The Department of Energy (DOE) has awarded Assistant Professor Dan Kotlyar a total of $1 million through the Nuclear Engineering University Program (NEUP) program to perform two nuclear energy research projects.
The first project will be performed in collaboration with University of California, Berkeley, Oak Ridge National Laboratory, and Framatome. The project will extend the applicability of Coupled Monte Carlo to time-dependent problems. The new methods will be implemented directly into the Shift code, which is being developed as part of the Nuclear Energy Advanced Modeling and Simulation (NEAMS) program.
“Monte Carlo codes are ideal to generate reference solutions as they provide the highest level of fidelity, however their use is primarily limited to time-independent solutions," explained Kotlyar. "Our project will focus on examining practical and efficient techniques so that Monte Carlo codes, and specifically the Shift code, can be used in transient problems.”
The second project will be performed in collaboration with University of Wisconsin-Madison, Idaho National Laboratory, and BWXT. The proposed project will develop an International Reactor Physics Experiment Evaluation Project (IRPhEP) mulitphysics microreactor benchmark evaluation based on data from the Systems for Nuclear Auxiliary Power (SNAP) program.
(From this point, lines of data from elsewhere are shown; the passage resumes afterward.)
import Summits.BirchSwinnertonDyer.BirchSwinnertonDyer.Theorems.SignedLowerHalvesSprungLowerDivisibilityAtThreeRankZeroBranch
import Summits.BirchSwinnertonDyer.BirchSwinnertonDyer.Theorems.SignedLowerHalvesSprungLowerHalfAtThreeSelmerNineRecordsA
import HarnessLib

/-!
# Route `SignedLowerHalves`, crux child K1 `SprungLowerDivisibilityAtThree` (item
# stmt-BirchSwinnertonDyer-19875) — RECORDS: Sprung's ♯/♭ Main Conjecture 1.3 / 7.21 AT TWO A8 CELLS,
# both colours, on the REAL `X^•(E/ℚ_∞)` (cell `bsd-ssimc`, seat `bsd-ssimc-k3-c5` g9, object
# «K1-BRANCH» records; `--supports … --as helper`)

PARTITION (cell bsd-ssimc): X8 (A8) ∩ {r_an = 0} ∩ Surj(3) ∩ {#Ш_an = 9}, `p = 3` — the cells `2534f1`
and `4229a1` of the A8 window; witnesses (BC5-type) for the crux child K1 in Sprung's real currency;
closes NONE (the records CONSUME the cells' landed `BSD(E,3)` theorems `X8.bsdp3_sel9_<label>`, k3-c5 g5
p440213; 0 census moves by construction); BSD is not proved by any of this.

## What this file proves

* `X8.sprungSharpFlatMainConjecture_three_of_ainvs_of_selmerGroup_ne_bot_of_surj` — the RECORD SHAPE:
  the per-pair theorem `K1Branch.sprungSharpFlatMainConjecture_of_bsdp` read off a literal model
  `⟨a₁,a₂,a₃,a₄,a₆⟩` through the `#Ш_an = 9` descent shape of k3-c5 g5
  (`X8.bsdp_three_rankZero_of_ainvs_of_selmerGroup_ne_bot_of_surj`, p439631): `3 ∤ Δ` and
  `#Ẽ(𝔽₃) ∈ {1, 7}` decided by the kernel give class X8; `ρ̄_{E,3}` onto is a landed certificate; the
  displayed per-pair data are `r_an = 0`, `#Ш_an = q` with `ord₃ q ≤ 2`, and `Sel^(3)(E/ℚ) ≠ ⊥`
  (EVIDENCE: the landed two-engine exact `3`-descent rows, `Supersingular/X8DescentRecords.lean`, kit
  j091546); the named facts are the PUBLISHED ones of both files (Cassels–Tate, Wuthrich Prop. 21 and
  Lemma 20, GZK, modularity, Sprung 2012 Thms. 7.14 / 7.16, Sprung 2024 Lemmas 5.5–5.9 allN, the period
  unit at `3`).
* `X8.sprungMC3_sel9_2534f1`, `X8.sprungMC3_sel9_4229a1` — **Sprung's Main Conjecture 7.21
  `Theorems.SprungSharpFlatMainConjecture W 3 •` for `E = 2534f1` (`[1,-1,1,-303,-1955]`, `N = 2·7·181`,
  `a₃ = 3`, `#Ш_an = 9`, `∏c_ℓ = 1`) and `E = 4229a1` (`[1,-1,1,-2091,-36272]`, `N = 4229` prime,
  `a₃ = 3`, `#Ш_an = 9`, `∏c_ℓ = 1`), EITHER colour** — to this seat's knowledge the first kernel
  inhabitants of Sprung's ♯/♭ main conjecture at `a_p ≠ 0` for actual curves with non-trivial `X^•`
  (`ord₃ gen(0) = 2`), modulo the displayed published facts and the cells' certified per-pair data.
  RECORDS; close nothing; K1 (class-level, all ranks) stays OPEN.

References: [Sprung2012] Thm. 7.14, Thm. 7.16, Main Conj. 1.3 / 7.21; [Sprung2024] §5.2 Lemmas 5.5–5.9;
[Wuthrich2014] Lemma 20, Prop. 21; [Cremona2006] Table 1 (labels 2534f1, 4229a1); [Miller2011LMS]
Def. 1.1.
-/

set_option autoImplicit false
-- justification: the mandated namespace `Summit.BirchSwinnertonDyer.BirchSwinnertonDyer.Theorems`
-- (single-conjunct summit, Sub = Summit) repeats a segment by design (D-0017).
set_option linter.dupNamespace false

noncomputable section

namespace Summit.BirchSwinnertonDyer.BirchSwinnertonDyer.Theorems.K1Branch

open scoped Classical
open WeierstrassCurve Literature.NumberTheory.EllipticCurves
  Literature.NumberTheory.EllipticCurves.Rank1Residual
  Literature.NumberTheory.EllipticCurves.Rank1Residual.Typed
  Literature.NumberTheory.EllipticCurves.Rank1Residual.X11RankOneCertificates
  Literature.NumberTheory.EllipticCurves.Sprung2017 Literature.NumberTheory.EllipticCurves.Sprung2012
  Literature.NumberTheory.EllipticCurves.Sprung2024
  Literature.NumberTheory.EllipticCurves.Wuthrich2014
  Summit.BirchSwinnertonDyer.BirchSwinnertonDyer.Rank1Residual.IntModel
  Summit.BirchSwinnertonDyer.BirchSwinnertonDyer.Rank1Residual.X11RankOne
  Summit.BirchSwinnertonDyer.Rank1Residual.X11b
  Summit.BirchSwinnertonDyer.Rank1Residual.Supersingular
  Summit.BirchSwinnertonDyer.BirchSwinnertonDyer.Theorems

/-- **RECORD SHAPE: Sprung's ♯/♭ Main Conjecture 7.21 at `p = 3`, either colour, read off a literal
model through the `#Ш_an = 9` descent shape.** For `W = ⟨a₁,a₂,a₃,a₄,a₆⟩` elliptic and globally
minimal (`hE`, `hmin`: `Δ ≠ 0` and a bounded Kraus certificate at the call site), `3 ∤ Δ`, `#Ẽ(𝔽₃) = n₃ ∈
{1, 7}` (so class X8: good supersingular at `3`, `a₃ = ±3`), `ρ̄_{E,3}` onto (`hsurj`, a landed
certificate), `r_an = 0`, `#Ш_an = q` with `ord₃ q ≤ 2`, `Sel^(3)(E/ℚ) ≠ ⊥`: `BSD(E,3)` holds
(`X8.bsdp_three_rankZero_of_ainvs_of_selmerGroup_ne_bot_of_surj`, k3-c5 g5) and hence, by
`K1Branch.sprungSharpFlatMainConjecture_of_bsdp`, Sprung's Main Conjecture on the REAL `X^•(E/ℚ_∞)`.
Named facts: PUBLISHED (`hCT`, `hW`, `hL20`, `hGZK`, `hmod`, `h714`, `h716`, `h59` = child K3, `h3`).
PER PAIR; closes nothing. [cite: Sprung2012, Thm. 7.14, Thm. 7.16 and Main Conj. 7.21 (pp. 1504–1505)]
[cite: Sprung2024, §5.2 Lemmas 5.5–5.9 (pp. 40–41)] [cite: Wuthrich2014, Lemma 20 (p. 399) and Prop. 21 (p. 400)]
[cite: SilvermanAEC2009, Thm. X.4.14 and VII.1 Remark 1.1] [cite: Miller2011LMS, Def. 1.1] -/
theorem X8.sprungSharpFlatMainConjecture_three_of_ainvs_of_selmerGroup_ne_bot_of_surj
    (h714 : thm714_sharpFlatSelmerDual_finite_torsion)
    (h716 : thm716_sharpFlatCharIdeal_divisibility)
    (h59 : lem59AllN_sharpFlatCharValue_rankZero)
    (h3 : realPeriodRat_eq_unit_mul_plusPeriod_three)
    (hL20 : Wuthrich2014.lemma20_surjective_threeAdic_of_semistable)
    (hCT : exists_casselsTate_pairing (K := ℚ)) (hW : sha_dvd_analyticSha)
    (hGZK : rank_eq_analyticRank_of_analyticRank_le_one) (hmod : hasEntireLFunction_rat)
    (a1 a2 a3 a4 a6 : ℤ) (hE : (⟨a1, a2, a3, a4, a6⟩ : WeierstrassCurve ℚ).IsElliptic)
    (hmin : (⟨a1, a2, a3, a4, a6⟩ : WeierstrassCurve ℚ).IsGloballyMinimal)
    (h3Δ : ¬ (3 : ℤ) ∣ discOf [a1, a2, a3, a4, a6]) {n₃ : ℕ}
    (hc₃ : countPoints [a1, a2, a3, a4, a6] 3 = n₃) (hn17 : n₃ = 1 ∨ n₃ = 7)
    (hsurj : Surj (⟨a1, a2, a3, a4, a6⟩ : WeierstrassCurve ℚ) 3)
    (hr : (⟨a1, a2, a3, a4, a6⟩ : WeierstrassCurve ℚ).analyticRank = 0)
    {q : ℚ} (hq : shaAn (⟨a1, a2, a3, a4, a6⟩ : WeierstrassCurve ℚ) = (q : ℂ))
    (hv : padicValRat 3 q ≤ 2)
    (hSel : (⟨a1, a2, a3, a4, a6⟩ : WeierstrassCurve ℚ).selmerGroup (3 : ℤ) ≠ ⊥) (col : Chroma) :
    SprungSharpFlatMainConjecture (⟨a1, a2, a3, a4, a6⟩ : WeierstrassCurve ℚ) 3 col := by
  have hI : integralModelInt (⟨a1, a2, a3, a4, a6⟩ : WeierstrassCurve ℚ) = ⟨a1, a2, a3, a4, a6⟩ :=
    integralModelInt_eq_of_map_eq _ (map_mk_int a1 a2 a3 a4 a6)
  -- class X8 at `3` from `3 ∤ Δ` and the point count `#Ẽ(𝔽₃) ∈ {1, 7}`
  have hX : ClassX8 (⟨a1, a2, a3, a4, a6⟩ : WeierstrassCurve ℚ) 3 :=
    classX8_of_intModel hI (by rw [intCurve_Δ]; exact h3Δ)
      (natCard_point_eq_of_countPoints a1 a2 a3 a4 a6 3 (by decide) h3Δ hc₃) hn17
  -- the cell's `BSD(E,3)` for the pair (k3-c5 g5 shape)
  have hB : BSDp (⟨a1, a2, a3, a4, a6⟩ : WeierstrassCurve ℚ) 3 :=
    X8.bsdp_three_rankZero_of_ainvs_of_selmerGroup_ne_bot_of_surj hCT hW hGZK hmod a1 a2 a3 a4 a6 hmin
      h3Δ hc₃ hn17 hsurj hr hq hv hSel
  exact sprungSharpFlatMainConjecture_of_bsdp h714 h716 h59 h3 hL20 hGZK hmod _ 3 hX hsurj hr hB col

/-- **Sprung's ♯/♭ Main Conjecture 7.21 for `2534f1` at `p = 3`, EITHER colour** — X8 ∩ {r_an = 0} ∩
{surj(3)}, `#Ш_an = 9`; Cremona model `[1,-1,1,-303,-1955]`, `N = 2534 = 2·7·181`, good supersingular
at `3` with `a₃ = 3`, `ρ̄_{E,3}` onto (`surj_x8r0_2534f1_3`), `#E(ℚ)_tors = 1`, `∏ c_ℓ = 1` — so
`char_Λ X^•(E/ℚ_∞) = (ϖ · L^•_3(E))` for `• ∈ {♯, ♭}` with `L^• ≠ 0`, on the REAL dual data, with
`ord₃ gen(0) = 2` (non-trivial `X^•`). Kernel-decided: global minimality (bounded Kraus certificate), `3 ∤ Δ`, `#Ẽ(𝔽₃) = 1`. Displayed per pair: `hr`, `hq`/`hv` (`#Ш_an = 9`), `hSel : Sel^(3)(E/ℚ) ≠ ⊥` (EVIDENCE: the
landed exact `3`-descent row of `2534f1`, `Supersingular/X8DescentRecords.lean`, kit j091546). Named
facts: PUBLISHED. RECORD; closes nothing. [cite: Sprung2012, Main Conj. 1.3 (p. 1486) and Main Conj. 7.21 (p. 1505)]
[cite: Sprung2024, §5.2 Lemmas 5.5–5.9 (pp. 40–41)] [cite: Wuthrich2014, Prop. 21 (p. 400)]
[cite: Cremona2006, Table 1 (Cremona label 2534f1)] -/
theorem X8.sprungMC3_sel9_2534f1
    (h714 : thm714_sharpFlatSelmerDual_finite_torsion)
    (h716 : thm716_sharpFlatCharIdeal_divisibility)
    (h59 : lem59AllN_sharpFlatCharValue_rankZero)
    (h3 : realPeriodRat_eq_unit_mul_plusPeriod_three)
    (hL20 : Wuthrich2014.lemma20_surjective_threeAdic_of_semistable)
    (hCT : exists_casselsTate_pairing (K := ℚ)) (hW : sha_dvd_analyticSha)
    (hGZK : rank_eq_analyticRank_of_analyticRank_le_one) (hmod : hasEntireLFunction_rat)
    (W : WeierstrassCurve ℚ) [W.IsElliptic] [W.IsGloballyMinimal]
    (hWm : W = ⟨1, -1, 1, -303, -1955⟩) (hr : W.analyticRank = 0)
    {q : ℚ} (hq : shaAn W = (q : ℂ)) (hv : padicValRat 3 q ≤ 2) (hSel : W.selmerGroup (3 : ℤ) ≠ ⊥)
    (col : Chroma) : SprungSharpFlatMainConjecture W 3 col := by
  subst hWm
  exact X8.sprungSharpFlatMainConjecture_three_of_ainvs_of_selmerGroup_ne_bot_of_surj h714 h716 h59 h3
    hL20 hCT hW hGZK hmod 1 (-1) 1 (-303) (-1955)
    (isElliptic_of_discOf_ne_zero 1 (-1) 1 (-303) (-1955) (by decide))
    (isGloballyMinimal_of_krausCriterion_bounded 1 (-1) 1 (-303) (-1955)
      (by decide +kernel) (by decide +kernel) (by decide +kernel))
    (by decide) (n₃ := 1) (by decide +kernel) (by decide) surj_x8r0_2534f1_3 hr hq hv hSel col

/-- **Sprung's ♯/♭ Main Conjecture 7.21 for `4229a1` at `p = 3`, EITHER colour** — X8 ∩ {r_an = 0} ∩
{surj(3)}, `#Ш_an = 9`; Cremona model `[1,-1,1,-2091,-36272]`, `N = 4229` (prime), good supersingular
at `3` with `a₃ = 3`, `ρ̄_{E,3}` onto (`surj_x8r0_4229a1_3`), `#E(ℚ)_tors = 1`, `∏ c_ℓ = 1`.
Kernel-decided: global minimality (bounded Kraus certificate), `3 ∤ Δ`, `#Ẽ(𝔽₃) = 1`. Displayed per pair: `hr`, `hq`/`hv`
(`#Ш_an = 9`), `hSel` (EVIDENCE: the landed exact `3`-descent row of `4229a1`, kit j091546). Named
facts: PUBLISHED. RECORD; closes nothing. [cite: Sprung2012, Main Conj. 1.3 (p. 1486) and Main Conj. 7.21 (p. 1505)]
[cite: Sprung2024, §5.2 Lemmas 5.5–5.9 (pp. 40–41)] [cite: Wuthrich2014, Prop. 21 (p. 400)]
[cite: Cremona2006, Table 1 (Cremona label 4229a1)] -/
theorem X8.sprungMC3_sel9_4229a1
    (h714 : thm714_sharpFlatSelmerDual_finite_torsion)
    (h716 : thm716_sharpFlatCharIdeal_divisibility)
    (h59 : lem59AllN_sharpFlatCharValue_rankZero)
    (h3 : realPeriodRat_eq_unit_mul_plusPeriod_three)
    (hL20 : Wuthrich2014.lemma20_surjective_threeAdic_of_semistable)
    (hCT : exists_casselsTate_pairing (K := ℚ)) (hW : sha_dvd_analyticSha)
    (hGZK : rank_eq_analyticRank_of_analyticRank_le_one) (hmod : hasEntireLFunction_rat)
    (W : WeierstrassCurve ℚ) [W.IsElliptic] [W.IsGloballyMinimal]
    (hWm : W = ⟨1, -1, 1, -2091, -36272⟩) (hr : W.analyticRank = 0)
    {q : ℚ} (hq : shaAn W = (q : ℂ)) (hv : padicValRat 3 q ≤ 2) (hSel : W.selmerGroup (3 : ℤ) ≠ ⊥)
    (col : Chroma) : SprungSharpFlatMainConjecture W 3 col := by
  subst hWm
  exact X8.sprungSharpFlatMainConjecture_three_of_ainvs_of_selmerGroup_ne_bot_of_surj h714 h716 h59 h3
    hL20 hCT hW hGZK hmod 1 (-1) 1 (-2091) (-36272)
    (isElliptic_of_discOf_ne_zero 1 (-1) 1 (-2091) (-36272) (by decide))
    (isGloballyMinimal_of_krausCriterion_bounded 1 (-1) 1 (-2091) (-36272)
      (by decide +kernel) (by decide +kernel) (by decide +kernel))
    (by decide) (n₃ := 1) (by decide +kernel) (by decide) surj_x8r0_4229a1_3 hr hq hv hSel col

end Summit.BirchSwinnertonDyer.BirchSwinnertonDyer.Theorems.K1Branch

end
The proposed work will leverage the extensive experimental measurements accumulated over 15 years. Utilizing the SNAP program experience is a cost-effective way to advance the technology of future microreactors, such as those being proposed for lunar surface power missions (e.g., KRUSTY), or terrestrial deployment (e.g., eVinci™). The SNAP program shares many characteristics with today’s microreactors that include comparable power output and compact core design.
“This project will be valuable in validating various computational tools and will assist in qualifying them as a design, and potentially licensing tools to promote the microreactors technology," said Kotlyar. This is also one of the main goals defined by the US NRC BlueCRAB program for advanced reactor analysis.”